There are no magical low-drift virginal vintage ones out there that you can just check a few data points and then assume everything is fine.

Out of a dozen units or so I have worked on I have never found one to be out of spec if it powers up, reads nominally correctly and passes a self test.  The only time I have changed any calibration constants has been when I replaced, added or repaired the AC boards.  Has your experience been any different?

The 1 year rating on these units is atrocious if taken at face value, especially the extra low range on the 8842A.  The last two digits mean nothing.  I wouldn't have it around if it only met spec.  As an example, the 1 year rating for 2V would be 8 counts. The 8842A I self calibrated/adjusted almost 2 years ago still bests the 24 hour spec.  That is one of the big advantages of these older units, but it needs a somewhat recent calibration (SELF or otherwise).

Well that is an interesting perspective.  Aside from the zero/offset issue in the low ranges of the 8842A, these meters have better specifications than any other 5.5-digit meter that I'm aware of and they are much, much better than modern 5.5-digit models.  So if you 'wouldn't have them around if they just met spec', what would you have?  Of course they were expensive and 30 years ago they cost as much as a decent 6.5-digit DMM does today, so they are sort of in their own category.  I have 8842A models that look like a truck ran over them and they meet their 24-hour specs, 2 counts or better on the 2V/20V ranges.

So you don't know if there is some random function/range that is off because the previous owner was tinkering with it.  A professional calibration will typically have a lot more data points than just the published performance test points.

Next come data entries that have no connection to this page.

import Literature.Claims.NS.Dou2026c
import Literature.Analysis.FluidPDE.ParallelShearFlow
import HarnessLib

/-!
# C54 `Dou2026c` — the (β) branch: a NON-ZERO admissible disturbance with a global smooth solution

Text of record: Hua-Shu Dou, «Disproving the Existence of Global Smooth Solutions to the
Three-Dimensional Navier–Stokes Equations for Plane Poiseuille Flow», Preprints.org 202509.1747 v3
(2026), PDF pages. Skeleton `Literature.Claims.NS.Dou2026c` rev 2 (typist-3 g2, p484616):
`claim_of_steps Recr : Step1_vanishingPoint Recr → Step2_thm31 → Step3_16to21 → Step4_positivity →
ClaimedTheorem Recr`.

Referee ref-2 g2's F2 reading «small disturbance means v₀ ≠ 0» (RETYPE df2ba865a16e3585 §1 (i)) is
met here AT THE PRINTED CLASS: the Poiseuille flow plus a decaying Stokes mode,
`u(t,x) = [(G/2ν)(h² − x₁²) + B e^{−ν k² t} cos(k x₁)] e₀`, `k = π/(2h)`, `p = −G x₀`,
is a plane parallel shear flow (Acheson 1990 §2.3; tree `ParallelShear.isClassicalNSSolutionOn_shear`,
p484187), hence a global smooth solution of the typed channel problem: unforced momentum and
`∇·u = 0` everywhere, no-slip at `x₁ = ±h` (`cos(±π/2) = 0`), pressure-driven with remainder `0`,
bounded on the slab; its datum is `U₀ + v₀` with `v₀ = B cos(k x₁) e₀`, which for `0 ≤ B`,
`B k < G h/(2ν)` (e.g. `B = G h²/(8ν)`) is an ADMISSIBLE disturbance (smooth, divergence free, zero
on the walls, pointwise smaller than `U₀` in the open slab since `cos(k y) = sin(k(h − |y|)) ≤
k(h − |y|)`), and NON-ZERO.

* `heatMode_isChannelSolution`, `vB_admissible`, `heatMode_initial`;
* `exists_nonzero_admissible_globalSolution` — for EVERY `ν, G, h > 0`: a non-zero admissible `v₀`
  with a global smooth channel solution from `U₀ + v₀` along which `∂ₜu ≠ 0` everywhere inside
  (`∂ₜu = −ν k² B e^{−ν k² t} cos(k x₁) e₀`, `B = Gh²/(8ν)`);
* `not_Step1_vanishingPoint_nonzero Recr`, `not_ClaimedTheorem_nonzero Recr` — §4.2 Step 1 (2)–(3)
  with (20), PDF p.12, and Theorem 4.1 PDF p.10 («no global smooth solutions») are false EVEN WHEN
  RESTRICTED to non-zero admissible disturbances (the referee's charitable re-typing R#1; witness
  `ν = h = 1`, `G = 2(|Recr|+1)`, `v₀ = (G/8) cos(πx₁/2) e₀`); the part-(α) negations follow by logic
  (the restricted statements are weaker), and are not re-declared here (one kernel theorem per statement).

The (α) branch (`v₀ = 0`, the steady base flow itself; the plain negations `¬ Step1_vanishingPoint Recr`,
`¬ ClaimedTheorem Recr`, `¬ ClaimedTheoremE`) is `SoloRefuteDou2026c.lean` (p486405).

WHAT THIS IS NOT: not a claim about NS regularity or blow-up; not a claim about any author beyond the
typed locator.
-/

noncomputable section

open Set Filter Function Real
open scoped Topology ContDiff Laplacian

-- the cell's Theorems namespace repeats the summit name (convention); silence the duplicate-namespace linter
set_option linter.dupNamespace false

namespace Summit.NavierStokesRegularity.NavierStokesRegularity.Theorems.Dou2026c

open Literature.Analysis.FluidPDE Literature.Analysis.FluidPDE.ParallelShear
open Literature.Claims.NS.Dou2026c
open Literature.Claims.NS.Dou2026b (e h1LocalSq)

/-! ## The profile -/

/-- The wave number `k = π/(2h)` of the first Stokes mode vanishing on the walls. [cite: Acheson1990, §2.3] -/
def kk (h : ℝ) : ℝ := π / (2 * h)

/-- `k h = π/2`. [folklore] -/
theorem kk_mul_h {h : ℝ} (hh : h ≠ 0) : kk h * h = π / 2 := by
  rw [kk]; field_simp

/-- The profile `φ_B(t, y) = (G/2ν)(h² − y²) + B e^{−ν k² t} cos(k y)`. [cite: Acheson1990, §2.3 eqs. (2.8)–(2.9)] -/
def phiB (ν G h B : ℝ) (t y : ℝ) : ℝ :=
  G / (2 * ν) * (h ^ 2 - y ^ 2) + B * exp (-(ν * kk h ^ 2) * t) * cos (kk h * y)

/-- The disturbance `v₀ = B cos(k x₁) e₀`. [cite: Dou2026c, §2.1 PDF p.5] -/
def vB (h B : ℝ) (x : EuclideanSpace ℝ (Fin 3)) : EuclideanSpace ℝ (Fin 3) :=
  (B * cos (kk h * x 1)) • e 0

variable (ν G h B : ℝ)

/-- `φ_B` is jointly smooth. [folklore] -/
theorem contDiff_phiB : ContDiff ℝ ∞ (uncurry (phiB ν G h B)) := by
  show ContDiff ℝ ∞ (fun q : ℝ × ℝ =>
    G / (2 * ν) * (h ^ 2 - q.2 ^ 2) + B * exp (-(ν * kk h ^ 2) * q.1) * cos (kk h * q.2))
  fun_prop

/-- `∂ₜφ_B = −ν k² B e^{−ν k² t} cos(k y)`. [folklore] -/
theorem hasDerivAt_phiB_t (t y : ℝ) :
    HasDerivAt (fun τ => phiB ν G h B τ y)
      (B * (exp (-(ν * kk h ^ 2) * t) * (-(ν * kk h ^ 2))) * cos (kk h * y)) t := by
  have he : HasDerivAt (fun τ => exp (-(ν * kk h ^ 2) * τ))
      (exp (-(ν * kk h ^ 2) * t) * (-(ν * kk h ^ 2))) t := by
    have h0 := ((hasDerivAt_id' t).const_mul (-(ν * kk h ^ 2))).exp
    convert h0 using 1
    ring
  exact ((he.const_mul B).mul_const (cos (kk h * y))).const_add (G / (2 * ν) * (h ^ 2 - y ^ 2))

/-- `∂_y φ_B = −(G/ν) y − B e^{−ν k² t} k sin(k y)`. [folklore] -/
theorem hasDerivAt_phiB_y (t y : ℝ) :
    HasDerivAt (phiB ν G h B t)
      (-(G / ν) * y - B * exp (-(ν * kk h ^ 2) * t) * kk h * sin (kk h * y)) y := by
  have h1 := ((hasDerivAt_pow 2 y).const_sub (h ^ 2)).const_mul (G / (2 * ν))
  have h2 := (((hasDerivAt_id' y).const_mul (kk h)).cos).const_mul (B * exp (-(ν * kk h ^ 2) * t))
  refine (h1.add h2).congr_deriv ?_
  simp only [Nat.cast_ofNat, Nat.add_one_sub_one, pow_one, mul_one]
  ring

/-- `∂_y φ_B` as a function. [folklore] -/
theorem deriv_phiB (t : ℝ) :
    deriv (phiB ν G h B t) =
      fun y => -(G / ν) * y - B * exp (-(ν * kk h ^ 2) * t) * kk h * sin (kk h * y) :=
  funext fun y => (hasDerivAt_phiB_y ν G h B t y).deriv

/-- `∂²_y φ_B = −G/ν − B e^{−ν k² t} k² cos(k y)`. [folklore] -/
theorem hasDerivAt_deriv_phiB (t y : ℝ) :
    HasDerivAt (deriv (phiB ν G h B t))
      (-(G / ν) - B * exp (-(ν * kk h ^ 2) * t) * kk h ^ 2 * cos (kk h * y)) y := by
  rw [deriv_phiB ν G h B t]
  have h1 := (hasDerivAt_id' y).const_mul (-(G / ν))
  have h2 := (((hasDerivAt_id' y).const_mul (kk h)).sin).const_mul
    (B * exp (-(ν * kk h ^ 2) * t) * kk h)
  refine (h1.sub h2).congr_deriv ?_
  ring

/-! ## The flow is a classical solution and a channel solution -/

/-- The reduced equation `∂ₜφ = ν ∂²_y φ + 0 + G` holds, so `(φ_B e₀, −G x₀)` is a classical
Navier–Stokes solution with zero force on `[0, ∞) × ℝ³`. [cite: Acheson1990, §2.3 eqs. (2.8)–(2.9)] -/
theorem heatMode_isClassical (hν : 0 < ν) :
    IsClassicalNSSolutionOn (Ici 0) ν (shearForce fun _ _ => 0) (shearVelocity (phiB ν G h B))
      (shearPressure fun _ => G) := by
  refine isClassicalNSSolutionOn_shear (uniqueDiffOn_Ici 0) (contDiff_phiB ν G h B).contDiffOn
    contDiffOn_const fun t ht y => ?_
  rw [(hasDerivAt_phiB_t ν G h B t y).hasDerivWithinAt.derivWithin (uniqueDiffOn_Ici 0 t ht),
    (hasDerivAt_deriv_phiB ν G h B t y).deriv]
  field_simp
  ring

/-- **The Poiseuille flow plus the decaying Stokes mode is a solution of the typed channel problem
on `[0, ∞)`** (rev-2 class: momentum and incompressibility in the slab, no-slip, pressure-driven
with remainder `0`, bounded). [cite: Dou2026c, eq. (3), §2.1 PDF p.4–5, Appendix §8.1 PDF p.18; Acheson1990, §2.3] -/
theorem heatMode_isChannelSolution (hν : 0 < ν) (hh : 0 < h) :
    IsChannelSolutionOn (Ici 0) ν G h (shearVelocity (phiB ν G h B)) (shearPressure fun _ => G) := by
  have hc := heatMode_isClassical ν G h B hν
  refine ⟨hc.smooth_velocity, hc.smooth_pressure, ?_, ?_, ?_, ?_, ?_⟩
  · intro t ht x _
    have hm := hc.momentum t ht x
    simpa [shearForce] using hm
  · intro t ht x _
    exact hc.divFree t ht x
  · intro t _ x hx
    have hcos : cos (kk h * x 1) = 0 := by
      rcases hx with hx | hx
      · rw [hx, kk_mul_h hh.ne', cos_pi_div_two]
      · rw [hx, mul_neg, kk_mul_h hh.ne', cos_neg, cos_pi_div_two]
    have hsq : h ^ 2 - (x 1) ^ 2 = 0 := by
      rcases hx with hx | hx <;> rw [hx] <;> ring
    simp [shearVelocity, phiB, hcos, hsq]
  · intro t _
    exact ⟨0, fun x _ => by simp [shearPressure]⟩
  · intro t _
    refine ⟨|G / (2 * ν)| * h ^ 2 + |B| * exp (-(ν * kk h ^ 2) * t), fun x hx => ?_⟩
    have he : ‖EuclideanSpace.single (0 : Fin 3) (1 : ℝ)‖ = 1 := by simp
    have h1 : 0 < h ^ 2 - (x 1) ^ 2 := by nlinarith [hx.1, hx.2]
    have h2 : h ^ 2 - (x 1) ^ 2 ≤ h ^ 2 := by nlinarith [sq_nonneg (x 1)]
    rw [shearVelocity, norm_smul, he, mul_one, Real.norm_eq_abs, phiB]
    calc |G / (2 * ν) * (h ^ 2 - (x 1) ^ 2) + B * exp (-(ν * kk h ^ 2) * t) * cos (kk h * x 1)|
        ≤ |G / (2 * ν) * (h ^ 2 - (x 1) ^ 2)| + |B * exp (-(ν * kk h ^ 2) * t) * cos (kk h * x 1)| :=
          abs_add_le _ _
      _ ≤ |G / (2 * ν)| * h ^ 2 + |B| * exp (-(ν * kk h ^ 2) * t) := by
          gcongr
          · rw [abs_mul, abs_of_pos h1]
            exact mul_le_mul_of_nonneg_left h2 (abs_nonneg _)
          · rw [abs_mul, abs_mul, abs_of_pos (exp_pos _)]
            exact mul_le_of_le_one_right (by positivity) (abs_cos_le_one _)

/-- Its datum is `U₀ + v₀`. [cite: Dou2026c, §2.1 PDF p.5] -/
theorem heatMode_initial (x : EuclideanSpace ℝ (Fin 3)) :
    shearVelocity (phiB ν G h B) 0 x = poiseuille ν G h x + vB h B x := by
  simp only [shearVelocity, phiB, mul_zero, exp_zero, mul_one, poiseuille, vB, e, add_smul]

/-! ## The disturbance is admissible -/

/-- In the open slab, `cos(k x₁) = sin(k(h − |x₁|))`, with `0 ≤ k(h − |x₁|) ≤ π/2`. [folklore] -/
theorem cos_kk_eq {h : ℝ} (hh : 0 < h) (x : EuclideanSpace ℝ (Fin 3)) :
    cos (kk h * x 1) = sin (kk h * (h - |x 1|)) := by
  have hk : 0 < kk h := by rw [kk]; positivity
  rw [← Real.cos_abs (kk h * x 1), abs_mul, abs_of_pos hk, mul_sub, kk_mul_h hh.ne',
    Real.sin_pi_div_two_sub]

/-- **`v₀ = B cos(k x₁) e₀` is an admissible disturbance** for `0 ≤ B` with `B k < G h/(2ν)`:
smooth, divergence free, zero on the walls, and `|v₀| < |U₀|` in the open slab.
[cite: Dou2026c, §2.1 PDF p.5 l.8–17] -/
theorem vB_admissible (hν : 0 < ν) (hG : 0 < G) (hh : 0 < h) (hB0 : 0 ≤ B)
    (hB : B * kk h < G / (2 * ν) * h) : IsAdmissibleDisturbance ν G h (vB h B) := by
  have he : ‖(e 0 : EuclideanSpace ℝ (Fin 3))‖ = 1 := by simp [e]
  have hk : 0 < kk h := by rw [kk]; positivity
  have hc1 : ContDiff ℝ ∞ (fun x : EuclideanSpace ℝ (Fin 3) => x 1) :=
    (EuclideanSpace.proj (1 : Fin 3) : EuclideanSpace ℝ (Fin 3) →L[ℝ] ℝ).contDiff
  refine ⟨?_, fun x _ => ?_, fun x hx => ?_, fun x hx => ?_⟩
  · exact (contDiff_const.mul (contDiff_const.mul hc1).cos).smul contDiff_const
  · have hd : DifferentiableAt ℝ (fun s : ℝ => B * cos (kk h * s)) (x 1) := by fun_prop
    exact divergence_profile hd
  · have hcos : cos (kk h * x 1) = 0 := by
      rcases hx with hx | hx
      · rw [hx, kk_mul_h hh.ne', cos_pi_div_two]
      · rw [hx, mul_neg, kk_mul_h hh.ne', cos_neg, cos_pi_div_two]
    simp [vB, hcos]
  · have ha0 : 0 ≤ |x 1| := abs_nonneg _
    have hah : |x 1| < h := abs_lt.2 ⟨hx.1, hx.2⟩
    have hθ0 : 0 ≤ kk h * (h - |x 1|) := mul_nonneg hk.le (sub_nonneg.2 hah.le)
    have hθπ : kk h * (h - |x 1|) ≤ π := by
      have h1 : kk h * (h - |x 1|) ≤ kk h * h := mul_le_mul_of_nonneg_left (by linarith) hk.le
      rw [kk_mul_h hh.ne'] at h1
      linarith [pi_pos]
    have hsin_le : sin (kk h * (h - |x 1|)) ≤ kk h * (h - |x 1|) := Real.sin_le hθ0
    have hsin_nn : 0 ≤ sin (kk h * (h - |x 1|)) := Real.sin_nonneg_of_nonneg_of_le_pi hθ0 hθπ
    have hcν : 0 < G / (2 * ν) := by positivity
    have h1 : 0 < h ^ 2 - (x 1) ^ 2 := by nlinarith [hx.1, hx.2]
    have hpois : ‖poiseuille ν G h x‖ = G / (2 * ν) * (h ^ 2 - (x 1) ^ 2) := by
      rw [poiseuille, norm_smul, he, mul_one, Real.norm_eq_abs, abs_of_pos (mul_pos hcν h1)]
    have hv : ‖vB h B x‖ = B * sin (kk h * (h - |x 1|)) := by
      rw [vB, norm_smul, he, mul_one, cos_kk_eq hh, Real.norm_eq_abs,
        abs_of_nonneg (mul_nonneg hB0 hsin_nn)]
    rw [hv, hpois, ← sq_abs (x 1)]
    have hstrict : B * kk h * (h - |x 1|) < G / (2 * ν) * h * (h - |x 1|) :=
      mul_lt_mul_of_pos_right hB (sub_pos.2 hah)
    nlinarith [mul_le_mul_of_nonneg_left hsin_le hB0, hstrict,
      mul_nonneg (mul_nonneg hcν.le ha0) (sub_nonneg.2 hah.le)]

That's true, I suppose, if you only have one meter and no accurate voltage standards and no idea where the meter came from.  But if you have only one standard and a few parts, say 5V or 10V and some resistors, you can easily check all the ranges by comparing them with each other.  The nightmare scenario is if someone has attempted the ADC linearity calibration and not done it properly--that would be difficult to recover from without a calibrator.  This is one of the reasons that I would prefer a unit of unknown origin over one where the seller says "gee, I just calibrated it!".  Checked calibration=good, adjusted=no bueno, IMO.  Unless there is a convincing explanation.

As far as your offset/zero complaints go, this just goes with the territory when you have that extra gain with a meter that doesn't use autozero.  It takes a few extra steps to get accurate readings at very low levels, but it is perfectly manageable.  There's a reason that the autorange doesn't go down into those levels.